* _Exercise directions_
The records below hold a stretch from the line with "(IdeleCohomology.isZero_groupCohomology_res_unitsOffRep S hS" through the line with "(IdeleCohomology.unitsOffToClass (F := K) (E := M.1) S).hom u"; return exactly those lines, ends included, and nothing more.

* _Supplied records_
import Literature.NumberTheory.GaloisRepresentations.IdeleClassBarSLayerKernel
import Literature.NumberTheory.GaloisRepresentations.GlobalPFinitenessProofs
import Mathlib.RepresentationTheory.Homological.GroupCohomology.LowDegree
import HarnessLib

/-!
# `C̄_S^{Gal(K_S/E)} = C_S(E)`: every element of the `S`-idèle class module fixed by `Gal(K_S/E)` comes from `C_E`
# (NSW (8.3.7)/(8.3.8) `C_S(K) = C_S^{G_S(K)}`; Harari Prop. 15.40 (b), proof of Thm. 17.2; Milne ADT I §4)

Topic `NumberTheory/GaloisRepresentations`; namespace `Literature.NumberTheory.GaloisRepresentations.IdeleClassBar`.
Sequel to `IdeleClassBarSLayerKernel.lean` (the kernel of `C_E → C̄_S` is `U_{E,S}`), `IdeleClassBarS.lean`
(`classBarSRep K S = C̄_S`, `ofLayerS`), door-c5's `IdeleClassGroupLimitAction.lean` (`H⁰(Gal(K̄/E), C̄) = C_E`,
`exists_ofLayer_eq_of_forall_mem_fixingSubgroup`), `IdeleUnitsOffS.lean` (`isZero_groupCohomology_res_unitsOffRep`:
`H¹(U, U_{M,S}) = 0` for every `U ≤ Gal(M/K)` when `M/K` is unramified outside `S`) and `GlobalPFinitenessProofs.lean`
(`isUnramifiedIn_of_ramificationSubgroup_le_fixingSubgroup`: `M ⊆ K_S ⟹ M/K` unramified outside `S`).  THEOREMS ONLY;
no definition, no named fact, no instance, no `sorry`.  Cell `bsd-eis`, background lane «PT-Ш-S-TC», written
`--supports` crux `GoodLatticeBDPValue` (stmt-BirchSwinnertonDyer-19032).  HONEST FRAMING: the layer identification of a
classical object; no duality theorem and no case of BSD is proved here.

Mathematics (NSW (8.3.7): "`C_S(K) = C_S^{G_S(K)}` for `K ⊆ k_S`"; Harari, proof of Thm. 17.2: the cohomology of
`0 → U_S → C(k_S) → C_S → 0` with `U_S` cohomologically trivial, Prop. 15.40 (b)).  Let `E ⊆ K_S` be a finite Galois
layer and `z ∈ C̄_S = C_{K_S} ⧸ Ū_S` be fixed by `Gal(K_S/E)` (i.e. by every `[σ]`, `σ ∈ Gal(K̄/E)`).  Write `z` as the
image of `y ∈ C_M` for a layer `E ⊆ M ⊆ K_S`.  For `σ ∈ Gal(K̄/E)`, `σy − y` dies in `C̄_S`, so (kernel file)
`σy − y = [u_σ]` for a unique `u_σ ∈ U_{M,S}`; on the image `H ≤ Gal(M/K)` of `Gal(K̄/E)` this is a `1`-COCYCLE
`H → U_{M,S}` (uniqueness and the equivariance of `U_{M,S} → C_M`).  As `M ⊆ K_S`, `M/K` is unramified outside `S`, so
`H¹(H, U_{M,S}) = 0` (Harari Prop. 15.40 (b)) and `u_σ = σa − a` for some `a ∈ U_{M,S}`; then `w = y − [a] ∈ C_M` is
fixed by `Gal(K̄/E)`, hence (`H⁰(Gal(K̄/E), C̄) = C_E`) `w` comes from `x ∈ C_E`, and `x ↦ z`.  With the kernel file:
**`C_S(E) = C_E ⧸ U_{E,S} ⥲ C̄_S^{Gal(K_S/E)}`** (injective with image the invariants), the layer identification that
door-c4's layer-colimit computation of `Hⁿ(U, C̄_S)` for open `U ≤ G_S` consumes.

## What is formalised (`K : Type` a number field, `S : Finset (HeightOneSpectrum (𝓞 K))`, layers `E ≤ M ⊆ K_S`)

* §1 `isUnramifiedIn_of_insideKS` (`M ⊆ K_S ⟹ M/K` unramified outside `S`), `layerAct_sub_mem_range_of_forall`
  (`σy − y ∈ im U_{M,S}` for `σ ∈ Gal(K̄/E)` when the image of `y` is `Gal(K_S/E)`-fixed),
  **`exists_transHom_sub_mem_range_of_forall`** (the cocycle argument: such `y` is `x_M + [a]`, `x ∈ C_E`, `a ∈ U_{M,S}`).
* §2 **`exists_ofLayerS_eq_of_forall_mem`** (`C̄_S^{Gal(K_S/E)} ⊆ im(C_E → C̄_S)`), **`mem_range_ofLayerS_iff`**
  (`im(C_E → C̄_S) = C̄_S^{Gal(K_S/E)}`), `exists_unique_ofLayerS_eq_mod` (with the kernel: unique up to `U_{E,S}`).

## References
* J. Neukirch, A. Schmidt, K. Wingberg, *Cohomology of Number Fields*, 2nd ed. (2008), VIII §3 (8.3.7)–(8.3.8).
  [NeukirchSchmidtWingberg2008]
* D. Harari, *Galois Cohomology and Class Field Theory*, Universitext (2020), Prop. 15.40 (b), §17.1 Thm. 17.2 (proof).
  [Harari2020]
* J. S. Milne, *Arithmetic Duality Theorems*, 2nd ed. (2006), I §4 (p. 55). [MilneADT2006]
-/

noncomputable section

open NumberField IsDedekindDomain CategoryTheory groupCohomology
open Field (absoluteGaloisGroup)
open Literature.NumberTheory.Automorphic Literature.NumberTheory.Automorphic.IdeleClassGroup
open Literature.NumberTheory.NumberFields
open Literature.Algebra.Homology
open Literature.NumberTheory.GaloisRepresentations.LocalWeilDatum (galFixing)
open scoped Classical

namespace Literature.NumberTheory.GaloisRepresentations

namespace IdeleClassBar

variable {K : Type} [Field K] [NumberField K] (S : Finset (HeightOneSpectrum (𝓞 K)))

/-! ## §1. The cocycle `σ ↦ u_σ` and its triviality -/

/-- **`M ⊆ K_S ⟹ M/K` is unramified outside `S`** (a layer form of the tree's
`isUnramifiedIn_of_ramificationSubgroup_le_fixingSubgroup`, `GlobalPFinitenessProofs.lean`).
[cite: NeukirchSchmidtWingberg2008, VIII §3] -/
theorem isUnramifiedIn_of_insideKS {M : GalLayer K}
    (hM : ramificationSubgroup K (↑S : Set (HeightOneSpectrum (𝓞 K))) ≤ galFixing K M.1)
    {v : HeightOneSpectrum (𝓞 K)} (hv : v ∉ S) :
    haveI := M.numberField; Algebra.IsUnramifiedIn (𝓞 M.1) v.asIdeal := by
  haveI := M.numberField
  haveI := M.isGalois
  exact isUnramifiedIn_of_ramificationSubgroup_le_fixingSubgroup M.1 hM (fun h => hv (Finset.mem_coe.1 h))

/-- If the image of `y ∈ C_M` in `C̄_S` is fixed by `Gal(K_S/E)` (`E ≤ M ⊆ K_S`), then **`σy − y ∈ im(U_{M,S} → C_M)` for
every `σ ∈ Gal(K̄/E)`** (the kernel of `C_M → C̄_S` is `U_{M,S}`, `IdeleClassBarSLayerKernel`).
[cite: Harari2020, §17.1 Thm. 17.2 (proof)][cite: NeukirchSchmidtWingberg2008, VIII §3 (8.3.8)] -/
theorem layerAct_sub_mem_range_of_forall {E M : GalLayer K}
    (hM : ramificationSubgroup K (↑S : Set (HeightOneSpectrum (𝓞 K))) ≤ galFixing K M.1) (y : layerClass K M)
    (hy : ∀ σ ∈ galFixing K E.1, ofLayerS S hM (layerAct K M σ y) = ofLayerS S hM y)
    {σ : absoluteGaloisGroup K} (hσ : σ ∈ galFixing K E.1) :
    haveI := M.numberField;
      layerAct K M σ y - y ∈ (IdeleCohomology.unitsOffToClass (F := K) (E := M.1) S).hom.range :=
  (ofLayerS_eq_ofLayerS_iff S hM _ _).1 (hy σ hσ)

/-- **The cocycle argument.**  Let `E ≤ M ⊆ K_S` be layers and `y ∈ C_M` with `σy − y ∈ im U_{M,S}` for all
`σ ∈ Gal(K̄/E)`.  Then `y = x_M + [a]` for some `x ∈ C_E` and `a ∈ U_{M,S}`: on the image `H ≤ Gal(M/K)` of `Gal(K̄/E)`,
`g ↦ u_g` (`[u_g] = gy − y`) is a `1`-cocycle with values in `U_{M,S}`; `M/K` is unramified outside `S`, so
`H¹(H, U_{M,S}) = 0` (Harari Prop. 15.40 (b), `isZero_groupCohomology_res_unitsOffRep`) and `u_g = ga − a`; then
`y − [a]` is `Gal(K̄/E)`-fixed, hence comes from `C_E` (door-c5's Galois descent `exists_ofLayer_eq_of_forall_mem_fixingSubgroup`,
`C_E ↪ C̄`). [cite: Harari2020, Prop. 15.40 (b), §17.1 Thm. 17.2 (proof)][cite: NeukirchSchmidtWingberg2008, VIII §3 (8.3.7)] -/
theorem exists_transHom_sub_mem_range_of_forall {E M : GalLayer K} (h : E ≤ M)
    (hM : ramificationSubgroup K (↑S : Set (HeightOneSpectrum (𝓞 K))) ≤ galFixing K M.1) (y : layerClass K M)
    (hy : ∀ σ ∈ galFixing K E.1, haveI := M.numberField;
      layerAct K M σ y - y ∈ (IdeleCohomology.unitsOffToClass (F := K) (E := M.1) S).hom.range) :
    ∃ (x : layerClass K E) (a : haveI := M.numberField; (IdeleCohomology.unitsOffRep K M.1 S).V),
      haveI := M.numberField; transHom E M h x + (IdeleCohomology.unitsOffToClass (F := K) (E := M.1) S).hom a = y := by
  haveI := M.numberField
  haveI := M.isGalois
  -- `M/K` is unramified outside `S`, so `H¹(H, U_{M,S}) = 0` for the image `H ≤ Gal(M/K)` of `Gal(K̄/E)`
  have hS : ∀ v : HeightOneSpectrum (𝓞 K), v ∉ S → Algebra.IsUnramifiedIn (𝓞 M.1) v.asIdeal :=
    fun v hv => isUnramifiedIn_of_insideKS S hM hv
  haveI : Subsingleton (groupCohomology.H1
      (Rep.res ((galFixing K E.1).map (GalLayer.restrictHom M)).subtype (IdeleCohomology.unitsOffRep K M.1 S))) :=
    ModuleCat.subsingleton_of_isZero
      (IdeleCohomology.isZero_groupCohomology_res_unitsOffRep S hS ((galFixing K E.1).map (GalLayer.restrictHom M)) 1)
  -- the values `u_g ∈ U_{M,S}`, `[u_g] = g y - y`, for `g ∈ H`
  have hval : ∀ g : (galFixing K E.1).map (GalLayer.restrictHom M), ∃ u : (IdeleCohomology.unitsOffRep K M.1 S).V,
      (IdeleCohomology.unitsOffToClass (F := K) (E := M.1) S).hom u =
        (IdeleClassGroup.galoisRep K M.1).ρ (g : M.1 ≃ₐ[K] M.1) y - y := by
    rintro ⟨g, hg⟩
    obtain ⟨σ, hσ, rfl⟩ := Subgroup.mem_map.1 hg
    exact hy σ hσ
  choose f hf using hval
  -- `f` is a `1`-cocycle: `[f (g g')] = gg' y - y = g (g' y - y) + (g y - y) = [g • f g' + f g]`
  have hcoc : f ∈ cocycles₁
      (Rep.res ((galFixing K E.1).map (GalLayer.restrictHom M)).subtype (IdeleCohomology.unitsOffRep K M.1 S)) := by
    refine (mem_cocycles₁_iff
      (A := Rep.res ((galFixing K E.1).map (GalLayer.restrictHom M)).subtype (IdeleCohomology.unitsOffRep K M.1 S))
      f).2 fun g g' => ?_
    apply IdeleCohomology.unitsOffToClass_injective S
    -- in `C_M`: `[f (g g')] = gg' y - y` and `[g • f g' + f g] = g (g' y - y) + (g y - y)`
    -- (`simp only`, not `rw`: reducible matching keeps the unifier away from the idèle action)
    simp only [map_add, MonoidHom.coe_comp, Function.comp_apply, Subgroup.coe_subtype, Rep.hom_comm_apply, hf,
      Subgroup.coe_mul, map_mul, Module.End.mul_apply, map_sub]
    abel
  -- `H¹ = 0`: `f` is a coboundary, `f g = g a - a` for some `a ∈ U_{M,S}`
  have h0 : H1π (Rep.res ((galFixing K E.1).map (GalLayer.restrictHom M)).subtype (IdeleCohomology.unitsOffRep K M.1 S))
      ⟨f, hcoc⟩ = 0 := Subsingleton.elim _ _
  obtain ⟨a, ha⟩ := (H1π_eq_zero_iff
    (A := Rep.res ((galFixing K E.1).map (GalLayer.restrictHom M)).subtype (IdeleCohomology.unitsOffRep K M.1 S))
    ⟨f, hcoc⟩).1 h0
  have hfa : ∀ g : (galFixing K E.1).map (GalLayer.restrictHom M),
      f g = (IdeleCohomology.unitsOffRep K M.1 S).ρ (g : M.1 ≃ₐ[K] M.1) a - a := fun g => by
    have h1 := congrFun ha g
    simp only [d₀₁_hom_apply] at h1
    exact h1.symm
  -- `w := y - [a]` is fixed by `Gal(K̄/E)`
  have hwfix : ∀ σ ∈ E.1.fixingSubgroup,
      barRep K σ (ofLayer K M (y - (IdeleCohomology.unitsOffToClass (F := K) (E := M.1) S).hom a)) =
        ofLayer K M (y - (IdeleCohomology.unitsOffToClass (F := K) (E := M.1) S).hom a) := by
    intro σ hσ
    have hg : GalLayer.restrictHom M σ ∈ (galFixing K E.1).map (GalLayer.restrictHom M) :=
      Subgroup.mem_map.2 ⟨σ, hσ, rfl⟩
    rw [barRep_ofLayer]
    refine congrArg (ofLayer K M) ?_
    -- `σ w = σ y - [σ a] = σ y - [f g + a] = σ y - (σ y - y) - [a] = w`
    have h1 : layerAct K M σ y = (IdeleClassGroup.galoisRep K M.1).ρ (GalLayer.restrictHom M σ) y := rfl
    have h2 : layerAct K M σ ((IdeleCohomology.unitsOffToClass (F := K) (E := M.1) S).hom a) =
        (IdeleCohomology.unitsOffToClass (F := K) (E := M.1) S).hom
          ((IdeleCohomology.unitsOffRep K M.1 S).ρ (GalLayer.restrictHom M σ) a) :=
      (Rep.hom_comm_apply (IdeleCohomology.unitsOffToClass (F := K) (E := M.1) S) (GalLayer.restrictHom M σ) a).symm
    have h3 : (IdeleCohomology.unitsOffRep K M.1 S).ρ (GalLayer.restrictHom M σ) a =
        f ⟨GalLayer.restrictHom M σ, hg⟩ + a := by
      rw [hfa ⟨GalLayer.restrictHom M σ, hg⟩, sub_add_cancel]
    have h4 := hf ⟨GalLayer.restrictHom M σ, hg⟩
    simp only [map_sub, map_add, h1, h2, h3, h4]
    abel
  -- Galois descent: `w` comes from `C_E`
  obtain ⟨x, hx⟩ := exists_ofLayer_eq_of_forall_mem_fixingSubgroup E _ hwfix
  refine ⟨x, a, ?_⟩
  have hx' : transHom E M h x = y - (IdeleCohomology.unitsOffToClass (F := K) (E := M.1) S).hom a :=
    ofLayer_injective M (by rw [ofLayer_transHom, hx])
  rw [hx', sub_add_cancel]

/-! ## §2. `C̄_S^{Gal(K_S/E)} = im(C_E → C̄_S)` -/

/-- **`C̄_S^{Gal(K_S/E)} ⊆ im(C_E → C̄_S)`**: an element of `C̄_S` fixed by every `[σ]`, `σ ∈ Gal(K̄/E)`, is `ofLayerS x`
for some `x ∈ C_E` (`E ⊆ K_S` a finite Galois layer).  NSW (8.3.7): `C_S(K) = C_S^{G_S(K)}`.
[cite: NeukirchSchmidtWingberg2008, VIII §3 (8.3.7)][cite: Harari2020, Prop. 15.40 (b), §17.1 Thm. 17.2 (proof)] -/
theorem exists_ofLayerS_eq_of_forall_mem {E : GalLayer K}
    (hE : ramificationSubgroup K (↑S : Set (HeightOneSpectrum (𝓞 K))) ≤ galFixing K E.1) (z : (classBarSRep K S).V)
    (hz : ∀ σ ∈ galFixing K E.1, (classBarSRep K S).ρ (QuotientGroup.mk σ) z = z) :
    ∃ x : layerClass K E, ofLayerS S hE x = z := by
  obtain ⟨E', hE', y', rfl⟩ := exists_ofLayerS S z
  obtain ⟨M, h, h', hM⟩ := exists_ge_ge_insideKS S hE hE'
  haveI := M.numberField
  -- move `y'` to the common layer `M ⊇ E, E'`
  set y : layerClass K M := transHom E' M h' y' with hy_def
  have hyz : ofLayerS S hM y = ofLayerS S hE' y' := ofLayerS_transHom S h' hE' hM y'
  have hy : ∀ σ ∈ galFixing K E.1,
      layerAct K M σ y - y ∈ (IdeleCohomology.unitsOffToClass (F := K) (E := M.1) S).hom.range := by
    refine fun σ hσ => layerAct_sub_mem_range_of_forall S hM y (fun τ hτ => ?_) hσ
    rw [← classBarSRep_ρ_mk_ofLayerS, hyz]
    exact hz τ hτ
  obtain ⟨x, a, hxa⟩ := exists_transHom_sub_mem_range_of_forall S h hM y hy
  refine ⟨x, ?_⟩
  rw [← hyz, ← hxa, map_add, ofLayerS_unitsOffToClass, add_zero, ofLayerS_transHom]

/-- **`im(C_E → C̄_S) = C̄_S^{Gal(K_S/E)}`**: `z` is in the image of `C_E` iff it is fixed by every `[σ]`, `σ ∈ Gal(K̄/E)`
(with `classBarSRep_ρ_mk_ofLayerS_of_mem`).  Together with `ofLayerS_eq_zero_iff` (kernel `= U_{E,S}`):
`C_S(E) = C_E ⧸ U_{E,S} ⥲ C̄_S^{Gal(K_S/E)}`. [cite: NeukirchSchmidtWingberg2008, VIII §3 (8.3.7)–(8.3.8)]
[cite: Harari2020, §17.1 Thm. 17.2 (proof)] -/
theorem mem_range_ofLayerS_iff {E : GalLayer K}
    (hE : ramificationSubgroup K (↑S : Set (HeightOneSpectrum (𝓞 K))) ≤ galFixing K E.1) (z : (classBarSRep K S).V) :
    z ∈ Set.range (ofLayerS S hE) ↔ ∀ σ ∈ galFixing K E.1, (classBarSRep K S).ρ (QuotientGroup.mk σ) z = z := by
  constructor
  · rintro ⟨x, rfl⟩ σ hσ
    exact classBarSRep_ρ_mk_ofLayerS_of_mem S hE hσ x
  · intro hz
    obtain ⟨x, hx⟩ := exists_ofLayerS_eq_of_forall_mem S hE z hz
    exact ⟨x, hx⟩

/-- **`C_S(E) ⥲ C̄_S^{Gal(K_S/E)}`, existence-and-uniqueness form**: an element of `C̄_S` fixed by `Gal(K_S/E)` is
`ofLayerS x` for an `x ∈ C_E` unique modulo `im(U_{E,S} → C_E)`.
[cite: NeukirchSchmidtWingberg2008, VIII §3 (8.3.7)–(8.3.8)][cite: Harari2020, Def. 15.38, §17.1 Thm. 17.2 (proof)] -/
theorem exists_ofLayerS_eq_unique_mod {E : GalLayer K}
    (hE : ramificationSubgroup K (↑S : Set (HeightOneSpectrum (𝓞 K))) ≤ galFixing K E.1) (z : (classBarSRep K S).V)
    (hz : ∀ σ ∈ galFixing K E.1, (classBarSRep K S).ρ (QuotientGroup.mk σ) z = z) :
    ∃ x : layerClass K E, ofLayerS S hE x = z ∧
      ∀ x' : layerClass K E, ofLayerS S hE x' = z →
        haveI := E.numberField; x' - x ∈ (IdeleCohomology.unitsOffToClass (F := K) (E := E.1) S).hom.range := by
  obtain ⟨x, hx⟩ := exists_ofLayerS_eq_of_forall_mem S hE z hz
  exact ⟨x, hx, fun x' hx' => (ofLayerS_eq_ofLayerS_iff S hE x' x).1 (hx'.trans hx.symm)⟩

end IdeleClassBar

end Literature.NumberTheory.GaloisRepresentations

end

* _Written solution_
      (IdeleCohomology.isZero_groupCohomology_res_unitsOffRep S hS ((galFixing K E.1).map (GalLayer.restrictHom M)) 1)
  -- the values `u_g ∈ U_{M,S}`, `[u_g] = g y - y`, for `g ∈ H`
  have hval : ∀ g : (galFixing K E.1).map (GalLayer.restrictHom M), ∃ u : (IdeleCohomology.unitsOffRep K M.1 S).V,
      (IdeleCohomology.unitsOffToClass (F := K) (E := M.1) S).hom u =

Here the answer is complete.